**YOUR GOAL**
Answer with the exact lines of the following material from the one containing "by_cases hs80 : k < 88" through the one containing "tSh112 k (by omega) (by omega)", both end lines included.

**PROVIDED RECORDS**
import Summits.RiemannHypothesis.RiemannHypothesis.Theorems.WeilFormatCDataO109FrontDataW
import Summits.RiemannHypothesis.RiemannHypothesis.Theorems.WeilFormatCDataA1RungCB
import Summits.RiemannHypothesis.RiemannHypothesis.Theorems.S2FormatCE0
import Literature.NumberTheory.LFunctions.YoshidaWindowGramTailMSSines
import Literature.NumberTheory.LFunctions.YoshidaWindowGramMiddleJBox
import Literature.NumberTheory.LFunctions.YoshidaWindowGramTailJFactoredScaled
import Literature.NumberTheory.LFunctions.YoshidaWindowGramTailMSFactored
import Literature.NumberTheory.LFunctions.YoshidaWindowGramTailJDiagTight
import Summits.RiemannHypothesis.RiemannHypothesis.Theorems.FormatCPsdBands
import Summits.RiemannHypothesis.RiemannHypothesis.Theorems.WeilFormatCDiagShift
import Summits.RiemannHypothesis.RiemannHypothesis.Theorems.FormatCPsdSymmBands
import HarnessLib
import Summits.RiemannHypothesis.RiemannHypothesis.Theorems.WeilFormatCDataO109CBOddPsd0
import Summits.RiemannHypothesis.RiemannHypothesis.Theorems.WeilFormatCDataO109CBOddPsd1
import Summits.RiemannHypothesis.RiemannHypothesis.Theorems.WeilFormatCDataO109CBOddPsd2
import Summits.RiemannHypothesis.RiemannHypothesis.Theorems.WeilFormatCDataO109CBOddPsd3
import Summits.RiemannHypothesis.RiemannHypothesis.Theorems.WeilFormatCDataO109CBOddPsd4
import Summits.RiemannHypothesis.RiemannHypothesis.Theorems.WeilFormatCDataO109CBOddPsd5
import Summits.RiemannHypothesis.RiemannHypothesis.Theorems.WeilFormatCDataO109CBOddPsd6
import Summits.RiemannHypothesis.RiemannHypothesis.Theorems.WeilFormatCDataO109CBOddPsd7
import Summits.RiemannHypothesis.RiemannHypothesis.Theorems.WeilFormatCDataO109CBOddPsd8
import Summits.RiemannHypothesis.RiemannHypothesis.Theorems.WeilFormatCDataO109CBOddPsd9
import Summits.RiemannHypothesis.RiemannHypothesis.Theorems.WeilFormatCDataO109CBOddPsd10
import Summits.RiemannHypothesis.RiemannHypothesis.Theorems.WeilFormatCDataO109CBOddPsd11
import Summits.RiemannHypothesis.RiemannHypothesis.Theorems.WeilFormatCDataO109CBOddPsd12
import Summits.RiemannHypothesis.RiemannHypothesis.Theorems.WeilFormatCDataO109CBOddPsd13
import Summits.RiemannHypothesis.RiemannHypothesis.Theorems.WeilFormatCDataO109CBOddPsd14
import Summits.RiemannHypothesis.RiemannHypothesis.Theorems.WeilFormatCDataO109CBOddPsd15
import Summits.RiemannHypothesis.RiemannHypothesis.Theorems.WeilFormatCDataO109CBOddPsd16
import Summits.RiemannHypothesis.RiemannHypothesis.Theorems.WeilFormatCDataO109CBOddPsd17
import Summits.RiemannHypothesis.RiemannHypothesis.Theorems.WeilFormatCDataO109CBOddPsd18
import Summits.RiemannHypothesis.RiemannHypothesis.Theorems.WeilFormatCDataO109CBOddPsd19A
import Summits.RiemannHypothesis.RiemannHypothesis.Theorems.WeilFormatCDataO109CBOddPsd19B
import Summits.RiemannHypothesis.RiemannHypothesis.Theorems.WeilFormatCDataO109OddAsmA

/-!
# Format C kernel rung `O109` (a = 109/100, column-band layout): ASSEMBLY of the flat layout, part K of 11 (ladders of CBOddPsd19 (cont.); split of the 2865-line assembly at block boundaries by prover B g19 for the 400-line cap; blocks byte-identical): every propositional ladder of the kernel files (table/column validity, front door, sines, middle moments, column data, tail factors, Schur rows, (P) + diagonal shift), byte-identical statements and proofs, original order (A g22 restage_flat.py; weil-2 KERNEL-CHAIN-RULES #1)

Window `a = 109/100`; prime powers in the window: 2, 3, 2^2, 5, 7, 2^3; prime constant A = 2358/1000 (`WeilFormatC.primeCoeff_form_ge_cells_1098`); evaluator parameters S = 2^320, Kpi 160, Kser 190, kred 8, Kexp 55, J 150; full table modes < 321; light column table modes < 2051; units 2^-310 (Schur entries), 2^-154 (column digits, width 157), 2^-148 (tail-factor digits, width 151), 2^-64 (reciprocal weights), 2^-40 (tail base); order-J tail J = 4, θ = 1/2048, η = 1/10 | 4/1.
Design row: sr-gb-rung-b B g22 hp odd λ-run = PARITY CELL 17 L-SIDE: a = 109/100 with SIX prime powers 2,3,4,5,7,8 (kmax 8; WeilFormatC.primeCoeff_form_ge_cells_1098, A = 2358/1000; 0.0086 below the (log 9)/2 resonance — the last full cell of this kit), μ = 2^-113 = 9.6e-35, odd 320/640/2048, kit precision S 2^320 / c 310 / Kpi 160 / Kser 190 / Kexp 55 / J 150 (A g23 hp levers), MS tail; probes (B g22): λ_min(DS) 8.15e-35 @ 109/100, 3.75e-34 @ 217/200 (Bo 320); see HOME(B)/CELL16-LSIDE-B-g22.md. Generated by sr-gb-rung-a prover A g22 with rh-explicit-weil-2 gen7's generator extended for the odd λ-run (--sector odd --mu-log2; HOME(A)/code-g22/gen7/gramgen7.py sha16 b22c17hp00000109) from `#eval` of the tree's `Encl` functions; every datum is re-verified by the kernel in the theorem files (`decide +kernel`). Helper data of the rh-explicit Weil-positivity programme (format C, K-CELL-2), RH-free. [cite: Yoshida1992HermitianForms, §5 (5.15)-(5.16) p. 301; §7 pp. 305–312]
-/

set_option linter.dupNamespace false
set_option exponentiation.threshold 1024
set_option maxRecDepth 200000

-- ===== from WeilFormatCDataO109CBOddPsd19 (continued) =====
namespace Summit.RiemannHypothesis.RiemannHypothesis.Theorems.WeilFormatCData.O109CBOdd
open Literature.NumberTheory.LFunctions Literature.NumberTheory.LFunctions.PsdDyadic Summit.RiemannHypothesis.RiemannHypothesis.Theorems.FormatCPsd

/-- **λ-run**: `DS' = DS − lamZ·1` on the whole `320 × 320` block (assembled from the row bands). -/
theorem hDS : ∀ k < 320, ∀ k' < 320, PsdDyadic.getMZ O109CBOdd.DS' k k' = PsdDyadic.getMZ O109CBOdd.DS k k' - (if k = k' then O109CBOdd.lamZ else 0) := by
  intro k hk
  by_cases hs0 : k < 8
  · exact WeilFormatC.diagShift_row_of_check tSh0 k (by omega) (by omega)
  by_cases hs8 : k < 16
  · exact WeilFormatC.diagShift_row_of_check tSh8 k (by omega) (by omega)
  by_cases hs16 : k < 24
  · exact WeilFormatC.diagShift_row_of_check tSh16 k (by omega) (by omega)
  by_cases hs24 : k < 32
  · exact WeilFormatC.diagShift_row_of_check tSh24 k (by omega) (by omega)
  by_cases hs32 : k < 40
  · exact WeilFormatC.diagShift_row_of_check tSh32 k (by omega) (by omega)
  by_cases hs40 : k < 48
  · exact WeilFormatC.diagShift_row_of_check tSh40 k (by omega) (by omega)
  by_cases hs48 : k < 56
  · exact WeilFormatC.diagShift_row_of_check tSh48 k (by omega) (by omega)
  by_cases hs56 : k < 64
  · exact WeilFormatC.diagShift_row_of_check tSh56 k (by omega) (by omega)
  by_cases hs64 : k < 72
  · exact WeilFormatC.diagShift_row_of_check tSh64 k (by omega) (by omega)
  by_cases hs72 : k < 80
  · exact WeilFormatC.diagShift_row_of_check tSh72 k (by omega) (by omega)
  by_cases hs80 : k < 88
  · exact WeilFormatC.diagShift_row_of_check tSh80 k (by omega) (by omega)
  by_cases hs88 : k < 96
  · exact WeilFormatC.diagShift_row_of_check tSh88 k (by omega) (by omega)
  by_cases hs96 : k < 104
  · exact WeilFormatC.diagShift_row_of_check tSh96 k (by omega) (by omega)
  by_cases hs104 : k < 112
  · exact WeilFormatC.diagShift_row_of_check tSh104 k (by omega) (by omega)
  by_cases hs112 : k < 120
  · exact WeilFormatC.diagShift_row_of_check tSh112 k (by omega) (by omega)
  by_cases hs120 : k < 128
  · exact WeilFormatC.diagShift_row_of_check tSh120 k (by omega) (by omega)
  by_cases hs128 : k < 136
  · exact WeilFormatC.diagShift_row_of_check tSh128 k (by omega) (by omega)
  by_cases hs136 : k < 144
  · exact WeilFormatC.diagShift_row_of_check tSh136 k (by omega) (by omega)
  by_cases hs144 : k < 152
  · exact WeilFormatC.diagShift_row_of_check tSh144 k (by omega) (by omega)
  by_cases hs152 : k < 160
  · exact WeilFormatC.diagShift_row_of_check tSh152 k (by omega) (by omega)
  by_cases hs160 : k < 168
  · exact WeilFormatC.diagShift_row_of_check tSh160 k (by omega) (by omega)
  by_cases hs168 : k < 176
  · exact WeilFormatC.diagShift_row_of_check tSh168 k (by omega) (by omega)
  by_cases hs176 : k < 184
  · exact WeilFormatC.diagShift_row_of_check tSh176 k (by omega) (by omega)
  by_cases hs184 : k < 192
  · exact WeilFormatC.diagShift_row_of_check tSh184 k (by omega) (by omega)
  by_cases hs192 : k < 200
  · exact WeilFormatC.diagShift_row_of_check tSh192 k (by omega) (by omega)
  by_cases hs200 : k < 208
  · exact WeilFormatC.diagShift_row_of_check tSh200 k (by omega) (by omega)
  by_cases hs208 : k < 216
  · exact WeilFormatC.diagShift_row_of_check tSh208 k (by omega) (by omega)
  by_cases hs216 : k < 224
  · exact WeilFormatC.diagShift_row_of_check tSh216 k (by omega) (by omega)
  by_cases hs224 : k < 232
  · exact WeilFormatC.diagShift_row_of_check tSh224 k (by omega) (by omega)
  by_cases hs232 : k < 240
  · exact WeilFormatC.diagShift_row_of_check tSh232 k (by omega) (by omega)
  by_cases hs240 : k < 248
  · exact WeilFormatC.diagShift_row_of_check tSh240 k (by omega) (by omega)
  by_cases hs248 : k < 256
  · exact WeilFormatC.diagShift_row_of_check tSh248 k (by omega) (by omega)
  by_cases hs256 : k < 264
  · exact WeilFormatC.diagShift_row_of_check tSh256 k (by omega) (by omega)
  by_cases hs264 : k < 272
  · exact WeilFormatC.diagShift_row_of_check tSh264 k (by omega) (by omega)
  by_cases hs272 : k < 280
  · exact WeilFormatC.diagShift_row_of_check tSh272 k (by omega) (by omega)
  by_cases hs280 : k < 288
  · exact WeilFormatC.diagShift_row_of_check tSh280 k (by omega) (by omega)
  by_cases hs288 : k < 296
  · exact WeilFormatC.diagShift_row_of_check tSh288 k (by omega) (by omega)
  by_cases hs296 : k < 304
  · exact WeilFormatC.diagShift_row_of_check tSh296 k (by omega) (by omega)
  by_cases hs304 : k < 312
  · exact WeilFormatC.diagShift_row_of_check tSh304 k (by omega) (by omega)
  exact WeilFormatC.diagShift_row_of_check tSh312 k (by omega) (by omega)

end Summit.RiemannHypothesis.RiemannHypothesis.Theorems.WeilFormatCData.O109CBOdd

**FINISHED EXERCISE**
  by_cases hs80 : k < 88
  · exact WeilFormatC.diagShift_row_of_check tSh80 k (by omega) (by omega)
  by_cases hs88 : k < 96
  · exact WeilFormatC.diagShift_row_of_check tSh88 k (by omega) (by omega)
  by_cases hs96 : k < 104
  · exact WeilFormatC.diagShift_row_of_check tSh96 k (by omega) (by omega)
  by_cases hs104 : k < 112
  · exact WeilFormatC.diagShift_row_of_check tSh104 k (by omega) (by omega)
  by_cases hs112 : k < 120
  · exact WeilFormatC.diagShift_row_of_check tSh112 k (by omega) (by omega)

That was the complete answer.